■ EXERCISE PROMPT
Only the lines from the one containing "rw [h1, AlgEquiv.one_apply] at hσδ" through the one containing "conjAdele F E σ (AdeleRing.baseChange" should be printed, exactly as they appear below, with both ends included.

■ DATA PROVIDED
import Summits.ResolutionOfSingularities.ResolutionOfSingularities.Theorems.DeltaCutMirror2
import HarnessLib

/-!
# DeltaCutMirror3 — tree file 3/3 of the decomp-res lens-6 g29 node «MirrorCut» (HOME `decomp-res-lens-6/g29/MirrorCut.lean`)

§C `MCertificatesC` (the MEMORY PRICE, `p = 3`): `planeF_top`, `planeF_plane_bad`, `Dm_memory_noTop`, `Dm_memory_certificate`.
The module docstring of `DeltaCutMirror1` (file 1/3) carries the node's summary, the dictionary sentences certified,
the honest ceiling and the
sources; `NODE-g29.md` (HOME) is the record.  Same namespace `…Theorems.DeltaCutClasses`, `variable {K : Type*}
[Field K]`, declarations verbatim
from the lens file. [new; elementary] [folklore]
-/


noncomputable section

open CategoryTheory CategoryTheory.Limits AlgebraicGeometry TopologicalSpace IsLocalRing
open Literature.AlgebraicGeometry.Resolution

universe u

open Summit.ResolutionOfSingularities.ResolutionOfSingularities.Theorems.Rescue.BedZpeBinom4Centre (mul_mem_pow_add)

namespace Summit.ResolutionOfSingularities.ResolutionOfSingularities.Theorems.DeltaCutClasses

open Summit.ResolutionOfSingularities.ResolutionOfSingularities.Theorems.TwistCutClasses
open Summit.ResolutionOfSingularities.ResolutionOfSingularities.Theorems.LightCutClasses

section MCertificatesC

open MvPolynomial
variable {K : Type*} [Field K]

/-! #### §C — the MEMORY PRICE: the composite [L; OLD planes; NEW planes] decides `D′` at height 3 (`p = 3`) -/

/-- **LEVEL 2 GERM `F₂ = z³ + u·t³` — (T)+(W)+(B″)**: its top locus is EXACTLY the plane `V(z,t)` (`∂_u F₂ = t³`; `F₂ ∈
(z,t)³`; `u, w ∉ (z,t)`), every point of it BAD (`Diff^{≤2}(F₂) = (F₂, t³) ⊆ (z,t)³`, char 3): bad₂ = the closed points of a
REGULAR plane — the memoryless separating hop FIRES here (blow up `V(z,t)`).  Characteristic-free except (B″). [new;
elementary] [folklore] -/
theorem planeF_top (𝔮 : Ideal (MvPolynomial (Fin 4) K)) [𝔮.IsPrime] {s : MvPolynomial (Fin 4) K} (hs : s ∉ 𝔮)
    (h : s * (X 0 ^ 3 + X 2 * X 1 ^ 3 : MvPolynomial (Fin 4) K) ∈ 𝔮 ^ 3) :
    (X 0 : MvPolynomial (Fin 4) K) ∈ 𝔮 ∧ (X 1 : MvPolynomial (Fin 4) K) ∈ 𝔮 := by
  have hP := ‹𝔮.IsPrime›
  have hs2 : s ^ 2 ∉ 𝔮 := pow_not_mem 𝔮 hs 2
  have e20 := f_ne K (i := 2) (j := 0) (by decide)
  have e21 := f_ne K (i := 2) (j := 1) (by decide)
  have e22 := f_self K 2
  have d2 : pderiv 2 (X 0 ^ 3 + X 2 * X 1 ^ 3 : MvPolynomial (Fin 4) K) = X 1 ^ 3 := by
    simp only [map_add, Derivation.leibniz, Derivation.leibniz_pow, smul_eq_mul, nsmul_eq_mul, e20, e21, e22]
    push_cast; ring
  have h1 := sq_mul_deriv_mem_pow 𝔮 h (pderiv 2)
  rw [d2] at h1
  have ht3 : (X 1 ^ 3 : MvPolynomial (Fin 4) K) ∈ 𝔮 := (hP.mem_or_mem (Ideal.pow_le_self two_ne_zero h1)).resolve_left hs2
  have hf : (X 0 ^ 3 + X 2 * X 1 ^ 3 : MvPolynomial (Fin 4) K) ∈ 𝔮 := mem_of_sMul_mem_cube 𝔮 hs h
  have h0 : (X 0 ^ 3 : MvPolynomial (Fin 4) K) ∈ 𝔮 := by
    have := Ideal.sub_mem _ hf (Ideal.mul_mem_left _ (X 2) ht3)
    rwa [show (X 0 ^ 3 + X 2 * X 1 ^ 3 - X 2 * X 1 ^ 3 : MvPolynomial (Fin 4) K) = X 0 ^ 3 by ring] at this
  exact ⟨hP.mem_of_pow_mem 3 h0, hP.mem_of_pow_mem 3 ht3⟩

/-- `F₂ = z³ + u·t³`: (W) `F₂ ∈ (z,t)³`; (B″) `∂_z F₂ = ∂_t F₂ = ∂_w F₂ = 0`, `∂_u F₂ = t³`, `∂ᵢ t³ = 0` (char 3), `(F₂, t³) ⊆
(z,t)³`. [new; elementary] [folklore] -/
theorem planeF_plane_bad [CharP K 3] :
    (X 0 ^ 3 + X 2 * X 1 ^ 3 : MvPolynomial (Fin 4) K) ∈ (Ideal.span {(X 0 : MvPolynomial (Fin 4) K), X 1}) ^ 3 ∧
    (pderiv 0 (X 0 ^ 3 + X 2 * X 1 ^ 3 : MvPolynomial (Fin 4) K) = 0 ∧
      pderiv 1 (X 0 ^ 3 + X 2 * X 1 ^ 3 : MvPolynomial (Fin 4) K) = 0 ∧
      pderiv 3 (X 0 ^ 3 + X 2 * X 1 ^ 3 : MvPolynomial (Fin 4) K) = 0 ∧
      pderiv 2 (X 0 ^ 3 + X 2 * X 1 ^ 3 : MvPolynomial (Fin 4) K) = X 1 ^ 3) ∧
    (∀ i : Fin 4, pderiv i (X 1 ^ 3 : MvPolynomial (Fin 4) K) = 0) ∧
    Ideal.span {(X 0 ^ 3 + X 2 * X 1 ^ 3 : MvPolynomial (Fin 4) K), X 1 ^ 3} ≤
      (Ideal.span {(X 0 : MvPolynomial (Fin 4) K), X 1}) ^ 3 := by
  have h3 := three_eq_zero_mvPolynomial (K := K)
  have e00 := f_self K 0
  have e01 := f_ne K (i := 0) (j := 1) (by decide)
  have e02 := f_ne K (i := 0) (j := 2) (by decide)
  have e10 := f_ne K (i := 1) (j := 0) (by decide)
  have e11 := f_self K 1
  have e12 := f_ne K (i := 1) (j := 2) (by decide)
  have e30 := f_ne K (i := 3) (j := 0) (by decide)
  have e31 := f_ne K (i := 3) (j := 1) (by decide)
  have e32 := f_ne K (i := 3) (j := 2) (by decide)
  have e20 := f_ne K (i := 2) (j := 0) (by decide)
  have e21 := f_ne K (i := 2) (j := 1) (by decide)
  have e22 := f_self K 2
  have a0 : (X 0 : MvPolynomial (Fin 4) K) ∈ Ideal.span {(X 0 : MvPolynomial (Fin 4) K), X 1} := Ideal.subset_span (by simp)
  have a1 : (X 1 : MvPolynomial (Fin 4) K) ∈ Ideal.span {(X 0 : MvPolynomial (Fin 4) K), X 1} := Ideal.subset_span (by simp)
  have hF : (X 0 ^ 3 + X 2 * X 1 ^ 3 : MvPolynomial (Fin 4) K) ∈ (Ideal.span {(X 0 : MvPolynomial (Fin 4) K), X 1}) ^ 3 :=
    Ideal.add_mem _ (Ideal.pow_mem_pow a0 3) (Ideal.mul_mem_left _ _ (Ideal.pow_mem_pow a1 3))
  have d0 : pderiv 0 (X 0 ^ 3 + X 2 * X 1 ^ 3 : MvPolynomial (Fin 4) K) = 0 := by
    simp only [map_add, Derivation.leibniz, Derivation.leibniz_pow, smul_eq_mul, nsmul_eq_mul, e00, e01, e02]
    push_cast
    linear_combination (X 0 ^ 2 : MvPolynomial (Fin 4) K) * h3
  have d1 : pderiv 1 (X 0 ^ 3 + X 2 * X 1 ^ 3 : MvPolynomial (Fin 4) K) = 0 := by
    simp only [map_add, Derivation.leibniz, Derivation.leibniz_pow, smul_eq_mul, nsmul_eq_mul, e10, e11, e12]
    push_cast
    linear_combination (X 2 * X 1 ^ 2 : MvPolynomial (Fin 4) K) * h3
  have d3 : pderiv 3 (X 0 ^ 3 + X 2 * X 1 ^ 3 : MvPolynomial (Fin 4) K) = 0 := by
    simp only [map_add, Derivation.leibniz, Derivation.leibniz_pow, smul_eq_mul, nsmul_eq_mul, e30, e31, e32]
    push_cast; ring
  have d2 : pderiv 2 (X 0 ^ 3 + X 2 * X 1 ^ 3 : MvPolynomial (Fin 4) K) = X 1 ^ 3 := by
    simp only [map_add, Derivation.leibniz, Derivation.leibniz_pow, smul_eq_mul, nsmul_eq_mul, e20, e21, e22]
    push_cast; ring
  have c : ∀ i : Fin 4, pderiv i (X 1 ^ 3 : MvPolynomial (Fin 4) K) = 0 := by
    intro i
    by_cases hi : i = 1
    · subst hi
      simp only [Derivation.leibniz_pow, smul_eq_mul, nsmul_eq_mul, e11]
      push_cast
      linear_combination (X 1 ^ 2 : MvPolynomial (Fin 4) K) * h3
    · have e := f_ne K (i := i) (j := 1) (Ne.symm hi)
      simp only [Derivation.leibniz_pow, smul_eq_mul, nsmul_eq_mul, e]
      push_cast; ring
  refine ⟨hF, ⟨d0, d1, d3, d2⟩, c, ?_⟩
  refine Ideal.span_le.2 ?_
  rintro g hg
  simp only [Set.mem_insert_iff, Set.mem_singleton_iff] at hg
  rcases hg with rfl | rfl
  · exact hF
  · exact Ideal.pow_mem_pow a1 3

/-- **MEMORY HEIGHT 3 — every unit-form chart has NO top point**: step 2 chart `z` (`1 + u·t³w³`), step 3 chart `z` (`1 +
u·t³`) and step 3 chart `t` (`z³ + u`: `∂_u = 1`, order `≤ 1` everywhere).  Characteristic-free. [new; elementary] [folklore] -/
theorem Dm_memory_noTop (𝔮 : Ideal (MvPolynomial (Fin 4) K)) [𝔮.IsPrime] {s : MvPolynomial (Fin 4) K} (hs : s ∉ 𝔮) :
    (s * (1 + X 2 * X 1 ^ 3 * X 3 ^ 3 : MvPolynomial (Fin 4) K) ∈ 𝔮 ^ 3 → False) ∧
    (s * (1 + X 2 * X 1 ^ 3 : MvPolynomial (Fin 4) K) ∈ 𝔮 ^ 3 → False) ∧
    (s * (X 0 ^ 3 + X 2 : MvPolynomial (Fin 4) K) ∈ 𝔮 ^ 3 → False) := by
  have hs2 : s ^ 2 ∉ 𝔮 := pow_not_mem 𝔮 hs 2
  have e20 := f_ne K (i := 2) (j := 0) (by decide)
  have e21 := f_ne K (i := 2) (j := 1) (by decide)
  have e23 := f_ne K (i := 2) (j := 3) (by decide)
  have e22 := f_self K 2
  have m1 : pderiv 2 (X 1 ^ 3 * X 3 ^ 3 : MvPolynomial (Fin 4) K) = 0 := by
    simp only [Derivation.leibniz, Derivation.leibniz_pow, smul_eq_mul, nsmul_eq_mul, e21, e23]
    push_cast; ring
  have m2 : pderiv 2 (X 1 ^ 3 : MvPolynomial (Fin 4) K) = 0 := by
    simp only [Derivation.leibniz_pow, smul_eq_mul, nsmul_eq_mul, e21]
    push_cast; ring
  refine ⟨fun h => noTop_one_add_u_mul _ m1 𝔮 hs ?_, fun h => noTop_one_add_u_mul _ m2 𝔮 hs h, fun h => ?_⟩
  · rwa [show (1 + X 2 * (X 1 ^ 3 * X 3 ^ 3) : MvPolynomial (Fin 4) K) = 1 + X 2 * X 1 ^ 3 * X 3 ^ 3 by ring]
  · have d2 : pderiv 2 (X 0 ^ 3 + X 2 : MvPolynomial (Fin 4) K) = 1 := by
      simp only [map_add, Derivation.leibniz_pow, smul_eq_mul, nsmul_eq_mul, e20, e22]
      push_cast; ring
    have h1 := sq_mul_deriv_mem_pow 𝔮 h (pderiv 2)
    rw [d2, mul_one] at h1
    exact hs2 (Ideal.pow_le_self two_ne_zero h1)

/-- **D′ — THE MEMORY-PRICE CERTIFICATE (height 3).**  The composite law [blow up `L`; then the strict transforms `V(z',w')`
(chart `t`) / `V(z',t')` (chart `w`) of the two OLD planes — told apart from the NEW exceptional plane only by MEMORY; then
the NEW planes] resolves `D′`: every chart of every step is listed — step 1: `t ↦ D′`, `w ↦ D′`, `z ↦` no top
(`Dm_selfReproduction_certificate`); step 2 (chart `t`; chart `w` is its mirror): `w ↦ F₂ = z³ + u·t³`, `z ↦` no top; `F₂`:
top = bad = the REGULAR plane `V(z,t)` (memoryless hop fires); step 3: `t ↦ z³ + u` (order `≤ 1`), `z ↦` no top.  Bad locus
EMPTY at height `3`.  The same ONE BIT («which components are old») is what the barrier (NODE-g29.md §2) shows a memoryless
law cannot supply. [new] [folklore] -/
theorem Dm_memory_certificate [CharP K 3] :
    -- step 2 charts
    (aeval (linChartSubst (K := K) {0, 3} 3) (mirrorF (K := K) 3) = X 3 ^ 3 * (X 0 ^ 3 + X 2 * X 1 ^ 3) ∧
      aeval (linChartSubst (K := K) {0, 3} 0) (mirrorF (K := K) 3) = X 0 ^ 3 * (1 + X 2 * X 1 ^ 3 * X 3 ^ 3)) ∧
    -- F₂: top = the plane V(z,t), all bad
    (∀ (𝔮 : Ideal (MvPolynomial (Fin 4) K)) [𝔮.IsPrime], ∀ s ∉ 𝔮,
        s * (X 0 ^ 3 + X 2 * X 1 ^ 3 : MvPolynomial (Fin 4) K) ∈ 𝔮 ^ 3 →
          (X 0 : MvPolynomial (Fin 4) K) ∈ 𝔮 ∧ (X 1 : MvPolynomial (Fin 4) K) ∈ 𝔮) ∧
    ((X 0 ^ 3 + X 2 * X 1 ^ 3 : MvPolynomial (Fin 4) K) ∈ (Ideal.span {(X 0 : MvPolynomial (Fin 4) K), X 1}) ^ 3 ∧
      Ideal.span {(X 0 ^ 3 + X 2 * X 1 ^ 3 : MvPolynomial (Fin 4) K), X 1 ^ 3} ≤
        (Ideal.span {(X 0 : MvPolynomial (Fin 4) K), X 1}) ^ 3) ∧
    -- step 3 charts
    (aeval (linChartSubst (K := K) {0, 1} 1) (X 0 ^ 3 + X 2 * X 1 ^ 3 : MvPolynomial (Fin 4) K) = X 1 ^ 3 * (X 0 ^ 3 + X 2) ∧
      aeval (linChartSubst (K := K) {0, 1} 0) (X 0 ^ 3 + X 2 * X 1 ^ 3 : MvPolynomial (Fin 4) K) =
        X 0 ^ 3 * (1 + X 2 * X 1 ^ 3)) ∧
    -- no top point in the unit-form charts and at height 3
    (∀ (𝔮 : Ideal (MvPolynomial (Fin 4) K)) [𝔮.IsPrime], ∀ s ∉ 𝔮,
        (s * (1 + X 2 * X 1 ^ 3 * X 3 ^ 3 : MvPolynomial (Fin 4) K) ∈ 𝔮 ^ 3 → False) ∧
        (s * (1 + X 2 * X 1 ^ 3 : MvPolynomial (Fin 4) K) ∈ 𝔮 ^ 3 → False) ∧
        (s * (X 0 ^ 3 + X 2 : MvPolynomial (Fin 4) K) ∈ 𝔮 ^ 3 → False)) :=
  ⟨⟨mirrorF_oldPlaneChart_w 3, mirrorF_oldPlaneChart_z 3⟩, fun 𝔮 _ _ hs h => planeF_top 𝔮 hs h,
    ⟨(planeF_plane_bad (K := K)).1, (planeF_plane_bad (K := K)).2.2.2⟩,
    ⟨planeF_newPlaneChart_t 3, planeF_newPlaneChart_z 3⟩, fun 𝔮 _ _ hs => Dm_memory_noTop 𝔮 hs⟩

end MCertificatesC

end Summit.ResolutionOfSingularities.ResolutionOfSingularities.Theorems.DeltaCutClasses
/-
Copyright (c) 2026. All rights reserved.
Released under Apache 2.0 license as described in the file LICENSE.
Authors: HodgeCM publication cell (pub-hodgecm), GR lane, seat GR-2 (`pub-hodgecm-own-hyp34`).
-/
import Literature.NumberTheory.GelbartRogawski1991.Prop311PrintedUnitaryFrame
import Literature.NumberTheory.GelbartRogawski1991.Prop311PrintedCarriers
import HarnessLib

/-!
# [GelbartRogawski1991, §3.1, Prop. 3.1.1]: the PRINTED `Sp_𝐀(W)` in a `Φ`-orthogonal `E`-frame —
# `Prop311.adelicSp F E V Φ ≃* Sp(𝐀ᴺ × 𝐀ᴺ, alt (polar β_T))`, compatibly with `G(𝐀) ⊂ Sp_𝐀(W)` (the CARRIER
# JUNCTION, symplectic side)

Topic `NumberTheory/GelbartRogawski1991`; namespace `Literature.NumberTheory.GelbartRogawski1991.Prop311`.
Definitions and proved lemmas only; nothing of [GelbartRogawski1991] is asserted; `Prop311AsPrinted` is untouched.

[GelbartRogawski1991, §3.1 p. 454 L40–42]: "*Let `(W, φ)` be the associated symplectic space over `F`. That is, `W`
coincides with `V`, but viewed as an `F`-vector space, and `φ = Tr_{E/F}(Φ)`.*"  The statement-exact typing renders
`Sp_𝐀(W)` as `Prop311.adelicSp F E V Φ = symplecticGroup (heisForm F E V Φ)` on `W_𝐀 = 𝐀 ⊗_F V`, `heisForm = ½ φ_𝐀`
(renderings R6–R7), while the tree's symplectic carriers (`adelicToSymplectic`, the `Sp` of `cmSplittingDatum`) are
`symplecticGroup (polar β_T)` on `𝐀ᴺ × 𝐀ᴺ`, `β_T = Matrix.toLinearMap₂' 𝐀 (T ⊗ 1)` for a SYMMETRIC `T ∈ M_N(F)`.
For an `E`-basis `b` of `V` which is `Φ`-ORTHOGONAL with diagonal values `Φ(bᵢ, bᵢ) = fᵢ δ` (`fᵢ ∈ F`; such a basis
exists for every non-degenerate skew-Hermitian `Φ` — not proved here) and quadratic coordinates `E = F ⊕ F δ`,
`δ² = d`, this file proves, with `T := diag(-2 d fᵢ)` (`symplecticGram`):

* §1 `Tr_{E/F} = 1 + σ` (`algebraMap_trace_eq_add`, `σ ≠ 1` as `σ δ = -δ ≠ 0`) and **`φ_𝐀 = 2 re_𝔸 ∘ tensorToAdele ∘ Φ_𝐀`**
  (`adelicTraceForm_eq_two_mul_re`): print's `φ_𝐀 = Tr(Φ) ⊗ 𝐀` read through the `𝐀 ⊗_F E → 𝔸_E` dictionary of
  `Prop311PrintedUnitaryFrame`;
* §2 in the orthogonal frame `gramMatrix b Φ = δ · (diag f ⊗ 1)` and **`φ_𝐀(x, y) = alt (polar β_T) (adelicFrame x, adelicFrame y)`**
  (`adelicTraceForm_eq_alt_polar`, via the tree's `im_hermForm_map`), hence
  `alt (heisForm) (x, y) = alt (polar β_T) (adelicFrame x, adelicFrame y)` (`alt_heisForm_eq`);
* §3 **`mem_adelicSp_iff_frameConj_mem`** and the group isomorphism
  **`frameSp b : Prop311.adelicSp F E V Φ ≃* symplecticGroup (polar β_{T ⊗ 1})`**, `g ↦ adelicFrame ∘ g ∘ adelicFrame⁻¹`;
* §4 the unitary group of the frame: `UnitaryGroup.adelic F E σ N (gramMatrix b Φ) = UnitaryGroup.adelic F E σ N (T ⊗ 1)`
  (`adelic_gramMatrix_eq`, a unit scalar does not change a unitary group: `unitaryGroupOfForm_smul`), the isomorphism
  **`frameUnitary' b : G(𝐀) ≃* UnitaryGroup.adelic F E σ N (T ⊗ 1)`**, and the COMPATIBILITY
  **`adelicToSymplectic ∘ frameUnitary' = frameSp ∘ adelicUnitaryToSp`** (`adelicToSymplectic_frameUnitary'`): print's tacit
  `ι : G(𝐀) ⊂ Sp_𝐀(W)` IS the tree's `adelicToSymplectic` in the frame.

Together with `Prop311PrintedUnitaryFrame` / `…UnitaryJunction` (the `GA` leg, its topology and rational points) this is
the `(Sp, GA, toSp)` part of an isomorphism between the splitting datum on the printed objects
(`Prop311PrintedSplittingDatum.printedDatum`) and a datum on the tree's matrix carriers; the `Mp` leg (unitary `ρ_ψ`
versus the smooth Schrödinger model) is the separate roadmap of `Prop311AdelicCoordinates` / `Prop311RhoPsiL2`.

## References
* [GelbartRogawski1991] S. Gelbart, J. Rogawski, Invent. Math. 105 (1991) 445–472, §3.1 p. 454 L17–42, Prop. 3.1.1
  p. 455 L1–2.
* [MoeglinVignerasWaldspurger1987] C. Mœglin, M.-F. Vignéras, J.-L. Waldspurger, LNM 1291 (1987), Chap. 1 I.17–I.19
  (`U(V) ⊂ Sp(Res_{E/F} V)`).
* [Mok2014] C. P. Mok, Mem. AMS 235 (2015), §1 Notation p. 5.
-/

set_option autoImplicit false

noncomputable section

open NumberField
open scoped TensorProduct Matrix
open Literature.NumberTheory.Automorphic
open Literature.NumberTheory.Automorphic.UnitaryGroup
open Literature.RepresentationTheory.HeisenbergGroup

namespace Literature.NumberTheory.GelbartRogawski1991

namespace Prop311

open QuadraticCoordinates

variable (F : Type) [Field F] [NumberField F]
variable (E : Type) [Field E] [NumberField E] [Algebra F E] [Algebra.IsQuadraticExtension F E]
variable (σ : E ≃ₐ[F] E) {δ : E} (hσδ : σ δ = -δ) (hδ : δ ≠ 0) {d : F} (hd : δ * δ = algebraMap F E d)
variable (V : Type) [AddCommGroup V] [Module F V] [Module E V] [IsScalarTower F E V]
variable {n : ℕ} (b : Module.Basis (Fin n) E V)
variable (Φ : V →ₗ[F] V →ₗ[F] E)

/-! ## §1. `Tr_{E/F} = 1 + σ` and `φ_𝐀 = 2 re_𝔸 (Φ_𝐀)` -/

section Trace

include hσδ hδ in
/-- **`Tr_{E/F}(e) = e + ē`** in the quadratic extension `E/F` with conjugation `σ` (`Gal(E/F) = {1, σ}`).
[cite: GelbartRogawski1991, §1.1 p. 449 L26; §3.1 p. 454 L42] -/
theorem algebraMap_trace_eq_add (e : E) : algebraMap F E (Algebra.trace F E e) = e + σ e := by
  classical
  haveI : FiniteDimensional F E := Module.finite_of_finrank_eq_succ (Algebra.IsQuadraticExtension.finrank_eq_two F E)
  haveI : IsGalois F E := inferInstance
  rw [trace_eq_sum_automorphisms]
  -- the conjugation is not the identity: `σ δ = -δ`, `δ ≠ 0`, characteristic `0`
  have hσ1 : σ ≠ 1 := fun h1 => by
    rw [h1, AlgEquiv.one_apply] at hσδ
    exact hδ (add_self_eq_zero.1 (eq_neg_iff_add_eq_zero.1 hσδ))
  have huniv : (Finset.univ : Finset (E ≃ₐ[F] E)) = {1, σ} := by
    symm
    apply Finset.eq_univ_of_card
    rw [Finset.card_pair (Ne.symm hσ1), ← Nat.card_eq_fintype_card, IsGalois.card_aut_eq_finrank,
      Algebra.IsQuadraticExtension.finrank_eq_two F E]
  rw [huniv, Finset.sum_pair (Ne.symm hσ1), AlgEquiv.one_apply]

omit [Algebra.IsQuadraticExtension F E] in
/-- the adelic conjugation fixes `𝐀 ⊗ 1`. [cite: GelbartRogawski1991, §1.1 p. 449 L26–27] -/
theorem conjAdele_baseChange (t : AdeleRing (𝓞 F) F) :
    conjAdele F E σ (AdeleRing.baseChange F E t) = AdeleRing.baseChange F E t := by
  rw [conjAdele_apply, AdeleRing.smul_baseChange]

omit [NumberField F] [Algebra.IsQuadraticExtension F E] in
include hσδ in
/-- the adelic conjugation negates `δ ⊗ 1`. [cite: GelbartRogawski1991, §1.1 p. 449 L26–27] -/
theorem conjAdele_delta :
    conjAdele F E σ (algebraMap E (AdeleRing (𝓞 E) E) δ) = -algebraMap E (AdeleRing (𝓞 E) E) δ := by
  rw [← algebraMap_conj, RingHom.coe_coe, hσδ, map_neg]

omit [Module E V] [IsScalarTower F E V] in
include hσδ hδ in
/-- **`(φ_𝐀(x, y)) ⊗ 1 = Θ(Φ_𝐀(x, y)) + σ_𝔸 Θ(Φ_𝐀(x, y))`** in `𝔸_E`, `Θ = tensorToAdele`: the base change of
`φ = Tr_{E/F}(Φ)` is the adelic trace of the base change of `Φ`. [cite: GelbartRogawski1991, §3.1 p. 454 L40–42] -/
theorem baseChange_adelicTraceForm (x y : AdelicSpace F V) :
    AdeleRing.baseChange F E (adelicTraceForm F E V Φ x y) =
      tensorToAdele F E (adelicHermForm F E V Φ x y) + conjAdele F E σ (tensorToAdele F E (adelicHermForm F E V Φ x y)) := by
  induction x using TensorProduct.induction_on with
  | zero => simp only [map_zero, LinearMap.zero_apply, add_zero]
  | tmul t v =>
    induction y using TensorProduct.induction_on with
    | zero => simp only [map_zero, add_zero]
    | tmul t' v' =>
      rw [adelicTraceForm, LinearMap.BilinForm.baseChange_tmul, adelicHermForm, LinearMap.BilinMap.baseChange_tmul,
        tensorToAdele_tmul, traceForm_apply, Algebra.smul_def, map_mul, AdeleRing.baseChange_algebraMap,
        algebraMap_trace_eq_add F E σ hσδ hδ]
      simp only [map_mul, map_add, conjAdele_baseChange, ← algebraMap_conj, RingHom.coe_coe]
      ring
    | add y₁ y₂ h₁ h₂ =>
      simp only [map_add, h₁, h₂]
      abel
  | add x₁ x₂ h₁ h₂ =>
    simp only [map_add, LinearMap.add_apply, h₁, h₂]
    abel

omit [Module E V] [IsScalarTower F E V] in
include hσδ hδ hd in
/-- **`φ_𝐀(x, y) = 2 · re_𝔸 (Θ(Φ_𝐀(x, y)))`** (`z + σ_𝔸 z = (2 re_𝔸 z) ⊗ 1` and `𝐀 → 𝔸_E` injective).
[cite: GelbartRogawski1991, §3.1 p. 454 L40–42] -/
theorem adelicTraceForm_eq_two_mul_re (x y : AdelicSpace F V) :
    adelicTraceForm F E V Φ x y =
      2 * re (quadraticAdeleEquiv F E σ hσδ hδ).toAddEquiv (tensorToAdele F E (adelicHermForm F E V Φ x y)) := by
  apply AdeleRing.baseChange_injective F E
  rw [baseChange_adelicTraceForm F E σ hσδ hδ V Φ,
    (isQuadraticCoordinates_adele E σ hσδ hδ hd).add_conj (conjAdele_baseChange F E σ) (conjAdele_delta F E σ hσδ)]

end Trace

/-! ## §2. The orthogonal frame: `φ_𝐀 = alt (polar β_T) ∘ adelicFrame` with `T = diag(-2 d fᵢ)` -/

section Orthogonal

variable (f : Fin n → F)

■ OUTPUT FOR THIS TASK
    rw [h1, AlgEquiv.one_apply] at hσδ
    exact hδ (add_self_eq_zero.1 (eq_neg_iff_add_eq_zero.1 hσδ))
  have huniv : (Finset.univ : Finset (E ≃ₐ[F] E)) = {1, σ} := by
    symm
    apply Finset.eq_univ_of_card
    rw [Finset.card_pair (Ne.symm hσ1), ← Nat.card_eq_fintype_card, IsGalois.card_aut_eq_finrank,
      Algebra.IsQuadraticExtension.finrank_eq_two F E]
  rw [huniv, Finset.sum_pair (Ne.symm hσ1), AlgEquiv.one_apply]

omit [Algebra.IsQuadraticExtension F E] in
/-- the adelic conjugation fixes `𝐀 ⊗ 1`. [cite: GelbartRogawski1991, §1.1 p. 449 L26–27] -/
theorem conjAdele_baseChange (t : AdeleRing (𝓞 F) F) :
    conjAdele F E σ (AdeleRing.baseChange F E t) = AdeleRing.baseChange F E t := by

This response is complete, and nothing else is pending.